The fact that you got results better than Black Magic Bitboards on a AMD processor should start sparking some interest.

- 
				gxchess1
- Posts: 29
- Joined: Thu Sep 15, 2022 4:51 pm
- Full name: Elad Yosef Cohen
Re: If I were a Professor of Computer Science
So what is the difference between this and a regular kindergarten approach?
			
			
									
						
										
						- 
				Mike Sherwin
- Posts: 965
- Joined: Fri Aug 21, 2020 1:25 am
- Location: Planet Earth, Sol system
- Full name: Michael J Sherwin
Re: If I were a Professor of Computer Science
In the following code snippet
hSubset[sq][(occ >> shift_horizontal_table[sq]) & 63]
I count
a memory fetch
a shift
a memory fetch
an and
for 4 instructions
in the next snippet not counting the return
occ = (rankMaskEx[sq] & occ) * bFile >> 58;
return rankMaskEx[sq] & fillUpAttacks[sq&7][occ];
i count
a move
a memory fetch
an and
a multiplication
a shift
an and
a memory fetch
an and
So roughly twice as many instructions for regular kindergarten bitboards.

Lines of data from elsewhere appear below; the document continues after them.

/-! ### Homogeneous ideals have finite homogeneous generating families -/

/-- A homogeneous ideal of `ℚ[x₀, …, x_m]` is generated by finitely many homogeneous polynomials
(the homogeneous components of a finite generating set). [folklore] -/
theorem exists_homogeneous_generators {I : Ideal (Rx m)}
    (hI : letI := MvPolynomial.gradedAlgebra (σ := Fin (m + 1)) (R := ℚ)
      I.IsHomogeneous (homogeneousSubmodule (Fin (m + 1)) ℚ)) :
    ∃ (n : ℕ) (g : Fin n → Rx m) (d : Fin n → ℕ),
      (∀ j, (g j).IsHomogeneous (d j)) ∧ Ideal.span (Set.range g) = I := by
  classical
  obtain ⟨s, hs⟩ := (IsNoetherian.noetherian I : I.FG)
  -- the finite set of pairs (generator, degree)
  set T : Finset (Rx m × ℕ) := s.biUnion fun p => (Finset.range (p.totalDegree + 1)).image
    fun e => (p, e) with hT
  set n := T.card
  set e : Fin n ≃ T := (T.equivFin).symm
  refine ⟨n, fun j => homogeneousComponent (e j).1.2 (e j).1.1, fun j => (e j).1.2,
    fun j => homogeneousComponent_isHomogeneous _ _, le_antisymm ?_ ?_⟩
  · rw [Ideal.span_le]
    rintro _ ⟨j, rfl⟩
    have hmem : (e j).1 ∈ s.biUnion fun p => (Finset.range (p.totalDegree + 1)).image
        fun e => (p, e) := (e j).2
    rw [Finset.mem_biUnion] at hmem
    obtain ⟨p, hp, hpe⟩ := hmem
    rw [Finset.mem_image] at hpe
    obtain ⟨k, -, hk⟩ := hpe
    have hpI : p ∈ I := by rw [← hs]; exact Ideal.subset_span hp
    show homogeneousComponent (e j).1.2 (e j).1.1 ∈ I
    have h1 : (e j).1.1 = p := by rw [← hk]
    have h2 : (e j).1.2 = k := by rw [← hk]
    rw [h1, h2]
    exact homogeneousComponent_mem_of_mem hI hpI k
  · rw [← hs, Ideal.span_le]
    intro p hp
    rw [SetLike.mem_coe, ← sum_homogeneousComponent p]
    refine Ideal.sum_mem _ fun k hk => ?_
    have hpk : (p, k) ∈ T := by
      rw [hT, Finset.mem_biUnion]
      exact ⟨p, hp, Finset.mem_image.mpr ⟨k, hk, rfl⟩⟩
    have : homogeneousComponent k p = homogeneousComponent (e (e.symm ⟨(p, k), hpk⟩)).1.2
        (e (e.symm ⟨(p, k), hpk⟩)).1.1 := by
      rw [Equiv.apply_symm_apply]
    rw [this]
    exact Ideal.subset_span ⟨e.symm ⟨(p, k), hpk⟩, rfl⟩

/-! ### The rings `ℚ[U, x̲] ≃ ℚ[U][x̲]` and the membership criterion for `Ī(r)` -/

section Family

variable {r : ℕ}

/-- The algebra isomorphism `ℚ[U, x̲] ≃ ℚ[U][x̲]` (`u_{ij} ↦ u_{ij}`, `xⱼ ↦ xⱼ`) exists
(Mathlib's `sumAlgEquiv` after swapping the two groups of variables). [folklore] -/
theorem exists_algEquiv_RUX (r m : ℕ) :
    ∃ τ : RUX r m ≃ₐ[ℚ] MvPolynomial (Fin (m + 1)) (RU r m),
      (∀ v, τ (X (Sum.inl v)) = C (X v)) ∧ ∀ j, τ (X (Sum.inr j)) = X j :=
  ⟨(renameEquiv ℚ (Equiv.sumComm (Fin r × Fin (m + 1)) (Fin (m + 1)))).trans
      (sumAlgEquiv ℚ (Fin (m + 1)) (Fin r × Fin (m + 1))),
    fun v => by simp [sumAlgEquiv_X_inr], fun j => by simp [sumAlgEquiv_X_inl]⟩

variable {τ : RUX r m ≃ₐ[ℚ] MvPolynomial (Fin (m + 1)) (RU r m)}

/-- Such an isomorphism sends `G ∈ ℚ[U]` to the constant `G`. [folklore] -/
theorem algEquiv_rename_inl (hτl : ∀ v, τ (X (Sum.inl v)) = C (X v)) (G : RU r m) :
    τ (rename Sum.inl G) = C G := by
  induction G using MvPolynomial.induction_on with
  | C a =>
    rw [rename_C, show (C a : RUX r m) = algebraMap ℚ (RUX r m) a from rfl, AlgEquiv.commutes]
    simp [MvPolynomial.algebraMap_apply, MvPolynomial.algebraMap_eq]
  | add p q hp hq => rw [map_add, map_add, hp, hq, map_add]
  | mul_X p v hp => rw [map_mul, map_mul, hp, rename_X, hτl, map_mul]

/-- … and `P ∈ ℚ[x̲]` to `P` with constant coefficients. [folklore] -/
theorem algEquiv_rename_inr (hτr : ∀ j, τ (X (Sum.inr j)) = X j) (P : Rx m) :
    τ (rename Sum.inr P) = map (algebraMap ℚ (RU r m)) P := by
  induction P using MvPolynomial.induction_on with
  | C a =>
    rw [rename_C, show (C a : RUX r m) = algebraMap ℚ (RUX r m) a from rfl, AlgEquiv.commutes,
      map_C]
    simp [MvPolynomial.algebraMap_apply, MvPolynomial.algebraMap_eq]
  | add p q hp hq => rw [map_add, map_add, hp, hq, map_add]
  | mul_X p v hp => rw [map_mul, map_mul, hp, rename_X, hτr, map_mul, map_X]

/-- … and `Lᵢ` to the linear form `∑ⱼ u_{ij} xⱼ` with coefficients `u_{ij} ∈ ℚ[U]`. [folklore] -/
theorem algEquiv_linForm (hτl : ∀ v, τ (X (Sum.inl v)) = C (X v))
    (hτr : ∀ j, τ (X (Sum.inr j)) = X j) (i : Fin r) :
    τ (linForm r m i) = ∑ j : Fin (m + 1), C (X (i, j)) * X j := by
  simp only [linForm, map_sum, map_mul, hτl, hτr]

/-- **Membership criterion for `Ī(r)` read in `ℚ[U][x̲]`**: if a family `f` consists of images
of elements of `(I, L₁, …, L_r)` and `G xⱼ^D ∈ (f)` for all `j` (`D > 0`), then `G ∈ Ī(r)`.
[cite: NesterenkoPhilippon2001, Ch. 3 Def. 4.3 (p. 38)] -/
theorem mem_elimIdeal_of_forall_C_mul_X_pow_mem (hτl : ∀ v, τ (X (Sum.inl v)) = C (X v))
    (hτr : ∀ j, τ (X (Sum.inr j)) = X j) {I : Ideal (Rx m)} {k : ℕ}
    {f : Fin k → MvPolynomial (Fin (m + 1)) (RU r m)} (hf : ∀ c, ∃ y ∈ extIdeal I r, τ y = f c)
    {G : RU r m} {D : ℕ} (hD : 0 < D)
    (h : ∀ j : Fin (m + 1), C G * X j ^ D ∈ Ideal.span (Set.range f)) :
    G ∈ elimIdeal I r := by
  have hle : Ideal.span (Set.range f) ≤ Ideal.map τ (extIdeal I r) := by
    rw [Ideal.span_le]
    rintro _ ⟨c, rfl⟩
    obtain ⟨y, hy, hyc⟩ := hf c
    rw [SetLike.mem_coe, ← hyc]
    exact Ideal.mem_map_of_mem _ hy
  refine ⟨D, hD, fun j => ?_⟩
  have h1 := hle (h j)
  have e : C G * X j ^ D = τ (rename Sum.inl G * X (Sum.inr j) ^ D) := by
    rw [map_mul, map_pow, algEquiv_rename_inl hτl, hτr]
  rw [e] at h1
  exact (Ideal.apply_mem_of_equiv_iff (f := τ.toRingEquiv)).mp h1

/-- The Sylvester matrix of a specialised family `ψ(f)` (`ψ : ℚ[U] → ℂ`) is the specialisation
of the Sylvester matrix with entries in `ℚ[U]`. [folklore] -/
theorem sylvesterMatrix_map_family {k : ℕ} (f : Fin k → MvPolynomial (Fin (m + 1)) (RU r m))
    (d : Fin k → ℕ) (D : ℕ) (ψ : RU r m →+* ℂ) :
    sylvesterMatrix (fun c => map ψ (f c)) d D = (sylvesterMatrixPoly f d D).map ψ := by
  ext s c
  rw [sylvesterMatrix_apply, Matrix.map_apply, sylvesterMatrixPoly]
  split_ifs with h
  · rw [coeff_map]
  · rw [map_zero]

/-- Monomials: if all monomials of degree `D` lie in an ideal, so do all monomials of degree
`D + 1`. [folklore] -/
theorem forall_monomial_mem_succ {R : Type*} [CommSemiring R] {σ : Type*}
    {J : Ideal (MvPolynomial σ R)} {D : ℕ}
    (h : ∀ s : σ →₀ ℕ, s.degree = D → monomial s (1 : R) ∈ J) (s : σ →₀ ℕ)
    (hs : s.degree = D + 1) : monomial s (1 : R) ∈ J := by
  classical
  obtain ⟨i, hi⟩ : ∃ i, s i ≠ 0 := by
    by_contra hcon
    push Not at hcon
    have : s = 0 := Finsupp.ext hcon
    rw [this, map_zero] at hs
    omega
  have hs' : s = (s - Finsupp.single i 1) + Finsupp.single i 1 := by
    ext j
    rw [Finsupp.add_apply, Finsupp.tsub_apply, Finsupp.single_apply]
    split_ifs with hij
    · subst hij; omega
    · omega
  have hdeg : (s - Finsupp.single i 1).degree = D := by
    have h1 := congrArg Finsupp.degree hs'
    rw [map_add, Finsupp.degree_single, hs] at h1
    omega
  have e1 : monomial s (1 : R) = monomial (s - Finsupp.single i 1) (1 : R) * X i := by
    rw [X, monomial_mul, mul_one, ← hs']
  rw [e1]
  exact J.mul_mem_right _ (h _ hdeg)

/-! ### The adjugate identity in `ℚ[U][x̲]` -/

/-- Coefficients of `x^t · f`: the entries of `sylvesterMatrixPoly`. [folklore] -/
theorem coeff_monomial_one_mul {R : Type*} [CommSemiring R] {σ : Type*} (s t : σ →₀ ℕ)
    (f : MvPolynomial σ R) :
    coeff s (monomial t (1 : R) * f) = if t ≤ s then coeff (s - t) f else 0 := by
  classical
  rw [coeff_monomial_mul', one_mul]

It is similar for diagonals
dSubset[sq][(((occ & dMask[sq]) * file_b2_b7) >> 58)]
vs
occ = (diagonalMaskEx[sq] & occ) * bFile >> 58;
return diagonalMaskEx[sq] & fillUpAttacks[sq&7][occ];
The differences are quite large. Basically this code uses the same idea as SISSY bitboards but uses some techniques from Kindergarten bitboards to get better (super) performance than either by themselves. Hence the name Kindergarten Super SISSY bitboards.